Bosses should be willing to give employees some leeway on a case-by-case basis, said Will Kiley, communications director for Iowa GOP Rep. Mariannette Miller-Meeks.

“If a chief or a member, whoever’s ultimately the one setting the policy, is saying, ‘No, you have to be in every day, no matter what,’ to me that doesn’t sound like someone who is reasonable on every level,” he said. “There’s probably other issues that might make someone want to leave.”

Meanwhile, some Democrats still working from home are itching to come back.

“I think that the science and people’s health and well-being should always be the main determinant of whether you’re back in the office or not over anything else. But I miss it, I really, really do. I miss the energy of the Hill,” said Copeland Tucker, communications director for Democratic Rep. André Carson of Indiana. 

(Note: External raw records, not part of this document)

import Mathlib.Algebra.MvPolynomial.Monad
import Mathlib.Algebra.CharP.Two
import Mathlib.RingTheory.MvPolynomial.Basic
import Mathlib.Tactic.LinearCombination
import Literature.Computability.QuantumComplexity.CubicForrelation
import Literature.Computability.QuantumComplexity.IQPForrelation

/-!
# Crux `CubicForrelation.NearExactIsExact` (stmt-QuantumAdvantage-14043), stub `stub_derivDegree`

Line `direct-sum-amplification`, stub D (`stub_derivDegree`, KNOWN/folklore): a discrete
derivative `x ↦ e(x) ⊕ e(x ⊕ t)` of a Boolean function `e` of algebraic degree `≤ d + 1` has
algebraic degree `≤ d` (Carlet, *Boolean Functions for Cryptography and Coding Theory* (2020/21),
§2.2: `deg D_t f ≤ deg f − 1`).

In the tree's vocabulary `IsDegLeFun d f := ∃ p : MvPolynomial (Fin n) (ZMod 2),
p.totalDegree ≤ d ∧ ∀ x, f x = polyPhase p x` (the representing polynomial need NOT be
multilinear).  Proof: if `e = polyPhase p` with `p.totalDegree ≤ d + 1`, let `q` be the
TRANSLATE of `p` by `t`, i.e. the substitution `X j ↦ X j + C [t j]` (`MvPolynomial.bind₁`).
Then `q(x) = p(x ⊕ t)` pointwise (`dd_eval_shift`, `dd_point`), so the derivative is
`polyPhase (p + q)` (`[a + b = 1] = [a = 1] ⊕ [b = 1]` in `𝔽₂`, as in `Negative.polyPhase_add`), and `totalDegree (p + q) ≤ d`
because the top homogeneous part of a polynomial is translation invariant.  The last point is
done monomial by monomial (`MvPolynomial.as_sum`; over `𝔽₂` every support coefficient is `1`):
for a monomial `X^s` and any substitution `f` with `deg (f j) ≤ 1` and `X j + f j` constant,
`X^s + f^s` is either `0` or of total degree `< |s|` (`dd_monomial`), proved by
`Finsupp.induction_linear` from the telescoping identity (characteristic `2`)
`X^{s₁+s₂} + f^{s₁+s₂} = X^{s₁} · (X^{s₂} + f^{s₂}) + (X^{s₁} + f^{s₁}) · f^{s₂}` (`dd_add`,
degree bookkeeping `dd_key`).

Everything is proved from Mathlib's `MvPolynomial` API and the tree (`polyPhase_apply`); no named
facts.  Sources: C. Carlet (2021) §2.2 (derivatives and the Reed–Muller filtration); F. J.
MacWilliams, N. J. A. Sloane, *The Theory of Error-Correcting Codes* (1977), Ch. 13 §3.
-/

set_option linter.dupNamespace false -- D-0017: single-problem summit ⇒ `QuantumAdvantage.QuantumAdvantage` by design

namespace Summit.QuantumAdvantage.QuantumAdvantage.Theorems.CubicForrelation.NearExactIsExact

open Finset
open MvPolynomial
open Literature.Computability.QuantumComplexity
open Literature.Computability.QuantumComplexity.BuzetChailloux (bxor zeroVec signOf_sq)

variable {n : ℕ}

/-! ### Degree bookkeeping for the translate of a monomial -/

/-- Degree bookkeeping of the telescoping step: if `D₁` is `0` or of degree `< a`, `D₂` is `0` or of
degree `< b`, `deg T₁ ≤ a` and `deg Φ₂ ≤ b`, then `T₁ D₂ + D₁ Φ₂` is `0` or of degree `< a + b`. -/
theorem dd_key (T₁ Φ₂ D₁ D₂ : MvPolynomial (Fin n) (ZMod 2)) (a b : ℕ)
    (hT : T₁.totalDegree ≤ a) (hΦ : Φ₂.totalDegree ≤ b)
    (h₁ : D₁.totalDegree + 1 ≤ a ∨ D₁ = 0) (h₂ : D₂.totalDegree + 1 ≤ b ∨ D₂ = 0) :
    (T₁ * D₂ + D₁ * Φ₂).totalDegree + 1 ≤ a + b ∨ T₁ * D₂ + D₁ * Φ₂ = 0 := by
  rcases h₁ with h₁ | rfl <;> rcases h₂ with h₂ | rfl
  · left
    have hA := totalDegree_add (T₁ * D₂) (D₁ * Φ₂)
    have hB := totalDegree_mul T₁ D₂
    have hC := totalDegree_mul D₁ Φ₂
    omega
  · left
    rw [mul_zero, zero_add]
    have hC := totalDegree_mul D₁ Φ₂
    omega
  · left
    rw [zero_mul, add_zero]
    have hB := totalDegree_mul T₁ D₂
    omega
  · right
    rw [mul_zero, zero_mul, add_zero]

/-- A substitution by polynomials of degree `≤ 1` maps the monomial `X^s` to a polynomial of total
degree `≤ |s|`. -/
theorem dd_shift_deg (f : Fin n → MvPolynomial (Fin n) (ZMod 2))
    (hf1 : ∀ j, (f j).totalDegree ≤ 1) (s : Fin n →₀ ℕ) :
    (bind₁ f (monomial s (1 : ZMod 2))).totalDegree ≤ s.sum fun _ e => e := by
  rw [bind₁_monomial, C_1, one_mul]
  refine (totalDegree_finsetProd _ _).trans ?_
  show ∑ i ∈ s.support, (f i ^ s i).totalDegree ≤ ∑ i ∈ s.support, s i
  exact Finset.sum_le_sum fun i _ =>
    (totalDegree_pow _ _).trans ((Nat.mul_le_mul_left _ (hf1 i)).trans_eq (mul_one _))

/-- Telescoping step: if `X^{s₁} + f^{s₁}` and `X^{s₂} + f^{s₂}` are `0` or of degree `< |s₁|`,
`< |s₂|`, then `X^{s₁+s₂} + f^{s₁+s₂} = X^{s₁}(X^{s₂} + f^{s₂}) + (X^{s₁} + f^{s₁}) f^{s₂}`
(characteristic `2`) is `0` or of degree `< |s₁| + |s₂|`. -/
theorem dd_add (f : Fin n → MvPolynomial (Fin n) (ZMod 2)) (hf1 : ∀ j, (f j).totalDegree ≤ 1)
    {s₁ s₂ : Fin n →₀ ℕ}
    (h₁ : (monomial s₁ (1 : ZMod 2) + bind₁ f (monomial s₁ 1)).totalDegree + 1 ≤
        (s₁.sum fun _ e => e) ∨ monomial s₁ (1 : ZMod 2) + bind₁ f (monomial s₁ 1) = 0)
    (h₂ : (monomial s₂ (1 : ZMod 2) + bind₁ f (monomial s₂ 1)).totalDegree + 1 ≤
        (s₂.sum fun _ e => e) ∨ monomial s₂ (1 : ZMod 2) + bind₁ f (monomial s₂ 1) = 0) :
    (monomial (s₁ + s₂) (1 : ZMod 2) + bind₁ f (monomial (s₁ + s₂) 1)).totalDegree + 1 ≤
        ((s₁ + s₂).sum fun _ e => e) ∨
      monomial (s₁ + s₂) (1 : ZMod 2) + bind₁ f (monomial (s₁ + s₂) 1) = 0 := by
  have h2 : (2 : MvPolynomial (Fin n) (ZMod 2)) = 0 := CharTwo.two_eq_zero
  have hmul : (monomial (s₁ + s₂) (1 : ZMod 2) : MvPolynomial (Fin n) (ZMod 2)) =
      monomial s₁ 1 * monomial s₂ 1 := by
    rw [monomial_mul, one_mul]
  have hD : monomial (s₁ + s₂) (1 : ZMod 2) + bind₁ f (monomial (s₁ + s₂) 1) =
      monomial s₁ 1 * (monomial s₂ 1 + bind₁ f (monomial s₂ 1)) +
        (monomial s₁ 1 + bind₁ f (monomial s₁ 1)) * bind₁ f (monomial s₂ 1) := by
    rw [hmul, map_mul]
    linear_combination (-(monomial s₁ (1 : ZMod 2) * bind₁ f (monomial s₂ 1))) * h2
  have hdeg : ((s₁ + s₂).sum fun _ e => e) = (s₁.sum fun _ e => e) + (s₂.sum fun _ e => e) :=
    Finsupp.sum_add_index' (fun _ => rfl) (fun _ _ _ => rfl)
  rw [hD, hdeg]
  exact dd_key _ _ _ _ _ _ (totalDegree_monomial s₁ one_ne_zero).le (dd_shift_deg f hf1 s₂) h₁ h₂

/-- Base case `s = 0`: `X^0 + f^0 = 1 + 1 = 0` in characteristic `2`. -/
theorem dd_zero (f : Fin n → MvPolynomial (Fin n) (ZMod 2)) :
    (monomial 0 (1 : ZMod 2) + bind₁ f (monomial 0 1)).totalDegree + 1 ≤
        ((0 : Fin n →₀ ℕ).sum fun _ e => e) ∨
      monomial 0 (1 : ZMod 2) + bind₁ f (monomial 0 1) = 0 := by
  right
  rw [← C_apply, C_1, map_one]
  exact CharTwo.add_self_eq_zero 1

/-- Powers of one variable: if `deg (f a) ≤ 1` and `X a + f a` is a constant, then
`X a ^ b + (f a) ^ b` is `0` or of degree `< b`. -/
theorem dd_single (f : Fin n → MvPolynomial (Fin n) (ZMod 2)) (hf1 : ∀ j, (f j).totalDegree ≤ 1)
    (hf0 : ∀ j, (X j + f j).totalDegree = 0) (a : Fin n) :
    ∀ b : ℕ, (monomial (Finsupp.single a b) (1 : ZMod 2) +
          bind₁ f (monomial (Finsupp.single a b) 1)).totalDegree + 1 ≤
        ((Finsupp.single a b).sum fun _ e => e) ∨
      monomial (Finsupp.single a b) (1 : ZMod 2) + bind₁ f (monomial (Finsupp.single a b) 1) = 0 := by
  have hone : (monomial (Finsupp.single a 1) (1 : ZMod 2) +
          bind₁ f (monomial (Finsupp.single a 1) 1)).totalDegree + 1 ≤
        ((Finsupp.single a 1).sum fun _ e => e) ∨
      monomial (Finsupp.single a 1) (1 : ZMod 2) + bind₁ f (monomial (Finsupp.single a 1) 1) = 0 := by
    left
    have hX : (monomial (Finsupp.single a 1) (1 : ZMod 2) : MvPolynomial (Fin n) (ZMod 2)) = X a :=
      rfl
    rw [hX, bind₁_X_right, hf0, Finsupp.sum_single_index rfl]
  intro b
  induction b with
  | zero => rw [Finsupp.single_zero]; exact dd_zero f
  | succ b ih => rw [Finsupp.single_add]; exact dd_add f hf1 ih hone

/-- Every monomial: for a substitution `f` by polynomials of degree `≤ 1` with all `X j + f j`
constant (e.g. a translation `X j ↦ X j + c j`), `X^s + f^s` is `0` or of total degree `< |s|`
(the top homogeneous part is translation invariant). -/
theorem dd_monomial (f : Fin n → MvPolynomial (Fin n) (ZMod 2))
    (hf1 : ∀ j, (f j).totalDegree ≤ 1) (hf0 : ∀ j, (X j + f j).totalDegree = 0)
    (s : Fin n →₀ ℕ) :
    (monomial s (1 : ZMod 2) + bind₁ f (monomial s 1)).totalDegree + 1 ≤ (s.sum fun _ e => e) ∨
      monomial s (1 : ZMod 2) + bind₁ f (monomial s 1) = 0 := by
  induction s using Finsupp.induction_linear with
  | zero => exact dd_zero f
  | add s₁ s₂ h₁ h₂ => exact dd_add f hf1 h₁ h₂
  | single a b => exact dd_single f hf1 hf0 a b

/-- In `𝔽₂` a nonzero scalar is `1`. -/
theorem dd_zmod2_eq_one : ∀ a : ZMod 2, a ≠ 0 → a = 1 := by
  decide

/-- Translation lowers the degree of the difference: if `p.totalDegree ≤ d + 1` then
`p + f(p)` has total degree `≤ d` for every substitution `f` as in `dd_monomial`. -/
theorem dd_totalDegree (f : Fin n → MvPolynomial (Fin n) (ZMod 2))
    (hf1 : ∀ j, (f j).totalDegree ≤ 1) (hf0 : ∀ j, (X j + f j).totalDegree = 0) {d : ℕ}
    {p : MvPolynomial (Fin n) (ZMod 2)} (hp : p.totalDegree ≤ d + 1) :
    (p + bind₁ f p).totalDegree ≤ d := by
  have hp' : ∑ s ∈ p.support, monomial s (1 : ZMod 2) = p := by
    conv_rhs => rw [p.as_sum]
    exact Finset.sum_congr rfl fun s hs => by rw [dd_zmod2_eq_one _ (mem_support_iff.mp hs)]
  have hsum : p + bind₁ f p = ∑ s ∈ p.support, (monomial s (1 : ZMod 2) + bind₁ f (monomial s 1)) := by
    rw [Finset.sum_add_distrib, ← map_sum (bind₁ f), hp']
  rw [hsum]
  refine totalDegree_finsetSum_le fun s hs => ?_
  rcases dd_monomial f hf1 hf0 s with h | h
  · have := le_totalDegree hs
    omega
  · rw [h, totalDegree_zero]
    exact Nat.zero_le _

/-! ### Evaluating the translate -/

/-- Evaluating the translate `p(X + c)` at `x` is evaluating `p` at `x + c`. -/
theorem dd_eval_shift (c x : Fin n → ZMod 2) (p : MvPolynomial (Fin n) (ZMod 2)) :
    MvPolynomial.eval x (bind₁ (fun j => X j + C (c j)) p) =
      MvPolynomial.eval (fun j => x j + c j) p := by
  have h : MvPolynomial.eval x (bind₁ (fun j => X j + C (c j)) p) =
      MvPolynomial.eval (fun j => MvPolynomial.eval x (X j + C (c j))) p :=
    eval₂Hom_bind₁ (RingHom.id _) x _ p
  rw [h]
  simp only [map_add, eval_X, eval_C]

/-- The `𝔽₂`-point of `x ⊕ t` is the sum of the `𝔽₂`-points of `x` and `t`, coordinatewise. -/
theorem dd_point : ∀ a b : Bool,
    (if (a ^^ b) then (1 : ZMod 2) else 0) = (if a then (1 : ZMod 2) else 0) + (if b then 1 else 0) := by
  decide

/-! ### The stub -/

/-- **stub_derivDegree** (D; KNOWN, folklore — Carlet 2021 §2.2: `deg D_t f ≤ deg f − 1`). A discrete
derivative `x ↦ e(x) ⊕ e(x ⊕ t)` of a function of algebraic degree `≤ d + 1` has algebraic degree
`≤ d`: represent `e` by `p` with `totalDegree p ≤ d + 1`; the derivative is represented by
`p + p(X + t)`, whose total degree is `≤ d` because the top homogeneous part of a polynomial is
translation invariant (`dd_totalDegree`). -/
theorem stub_derivDegree :
    ∀ (n d : ℕ) (e : (Fin n → Bool) → Bool) (t : Fin n → Bool), IsDegLeFun (d + 1) e →
      IsDegLeFun d (fun x => e x ^^ e (bxor x t)) := by
  intro n d e t he
  obtain ⟨p, hp, hpe⟩ := he
  have hf1 : ∀ j : Fin n,
      (X j + C (if t j then (1 : ZMod 2) else 0) : MvPolynomial (Fin n) (ZMod 2)).totalDegree ≤ 1 :=
    fun j => (totalDegree_add _ _).trans
      (max_le (totalDegree_X _).le ((totalDegree_C _).le.trans (Nat.zero_le _)))
  have hf0 : ∀ j : Fin n,
      (X j + (X j + C (if t j then (1 : ZMod 2) else 0)) : MvPolynomial (Fin n) (ZMod 2)).totalDegree
        = 0 := fun j => by
    rw [← add_assoc, CharTwo.add_self_eq_zero, zero_add, totalDegree_C]
  have hq : ∀ x : Fin n → Bool,
      MvPolynomial.eval (fun j => if x j then (1 : ZMod 2) else 0)
          (bind₁ (fun j => X j + C (if t j then (1 : ZMod 2) else 0)) p) =
        MvPolynomial.eval (fun j => if (bxor x t) j then (1 : ZMod 2) else 0) p := fun x => by
    rw [dd_eval_shift]
    exact congrArg (fun F => MvPolynomial.eval F p) (funext fun j => (dd_point (x j) (t j)).symm)
  -- `[a + b = 1] = [a = 1] ⊕ [b = 1]` in `𝔽₂` (pattern `Negative.zmod2_decide_add`)
  have hdec : ∀ a b : ZMod 2, decide (a + b = 1) = (decide (a = 1) ^^ decide (b = 1)) := by
    decide
  refine ⟨p + bind₁ (fun j => X j + C (if t j then (1 : ZMod 2) else 0)) p,
    dd_totalDegree _ hf1 hf0 hp, fun x => ?_⟩
  show (e x ^^ e (bxor x t)) = polyPhase _ x
  rw [hpe, hpe, polyPhase_apply, polyPhase_apply, polyPhase_apply, map_add, hq, hdec]

end Summit.QuantumAdvantage.QuantumAdvantage.Theorems.CubicForrelation.NearExactIsExact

Tucker did say the time at home allowed him to discover new pastimes. He kept adding plants to his collection, from succulents to vines. They creep, flower and dangle from the ceiling in the nook that holds his desk, giving it a calming glow.

“I’ve been able to work from home and be safe and also to have the time to pursue other interests and hobbies that I couldn’t do back when we were all in the office,” he said. “I have, like, 30 plants now. I’ve become a plant aficionado.”

Hugh Halpern took the job of GPO director at the end of 2019. The first thing he had to deal with was a pandemic that left some staff working from home. (Bill Clark/CQ Roll Call)

‘Really good bones’

For Halpern over at the GPO, the decision to embrace virtual work ultimately came down to the numbers.

During the pandemic, the presses and production staff kept the building humming as they performed their essential duties, but the eighth floor was a ghost town. “There were, like, tumbleweeds flowing down the hallway,” Halpern said.

Those absent office workers managed to hit their targets from home, he said. At the agency’s Customer Account Division, which works with 92 federal agencies processing invoices, productivity was up by 11 percent in 2020.

It was hard to argue with those figures, which is why Halpern made it a permanent thing for a third of employees. The new policy allows for both telework and remote work, where people can live in a different location outside of Washington.  

With its host of publications to distribute and machines to operate on site, the GPO is a long way from going fully virtual. But Halpern does see changes coming to the big brick government building that has been pushing out documents since the Civil War.

The building has “really good bones,” he said, and may soon see fewer cubicles and more collaborative spaces to support a hybrid staff.

“I want the best bookbinders, the best press operators, the best software developers, the best finance people,” Halpern said. “And if remote work and telework is a tool I can use to attract some of the best folks to a place that I think is a great place to work, I want to have those tools in my toolbox.”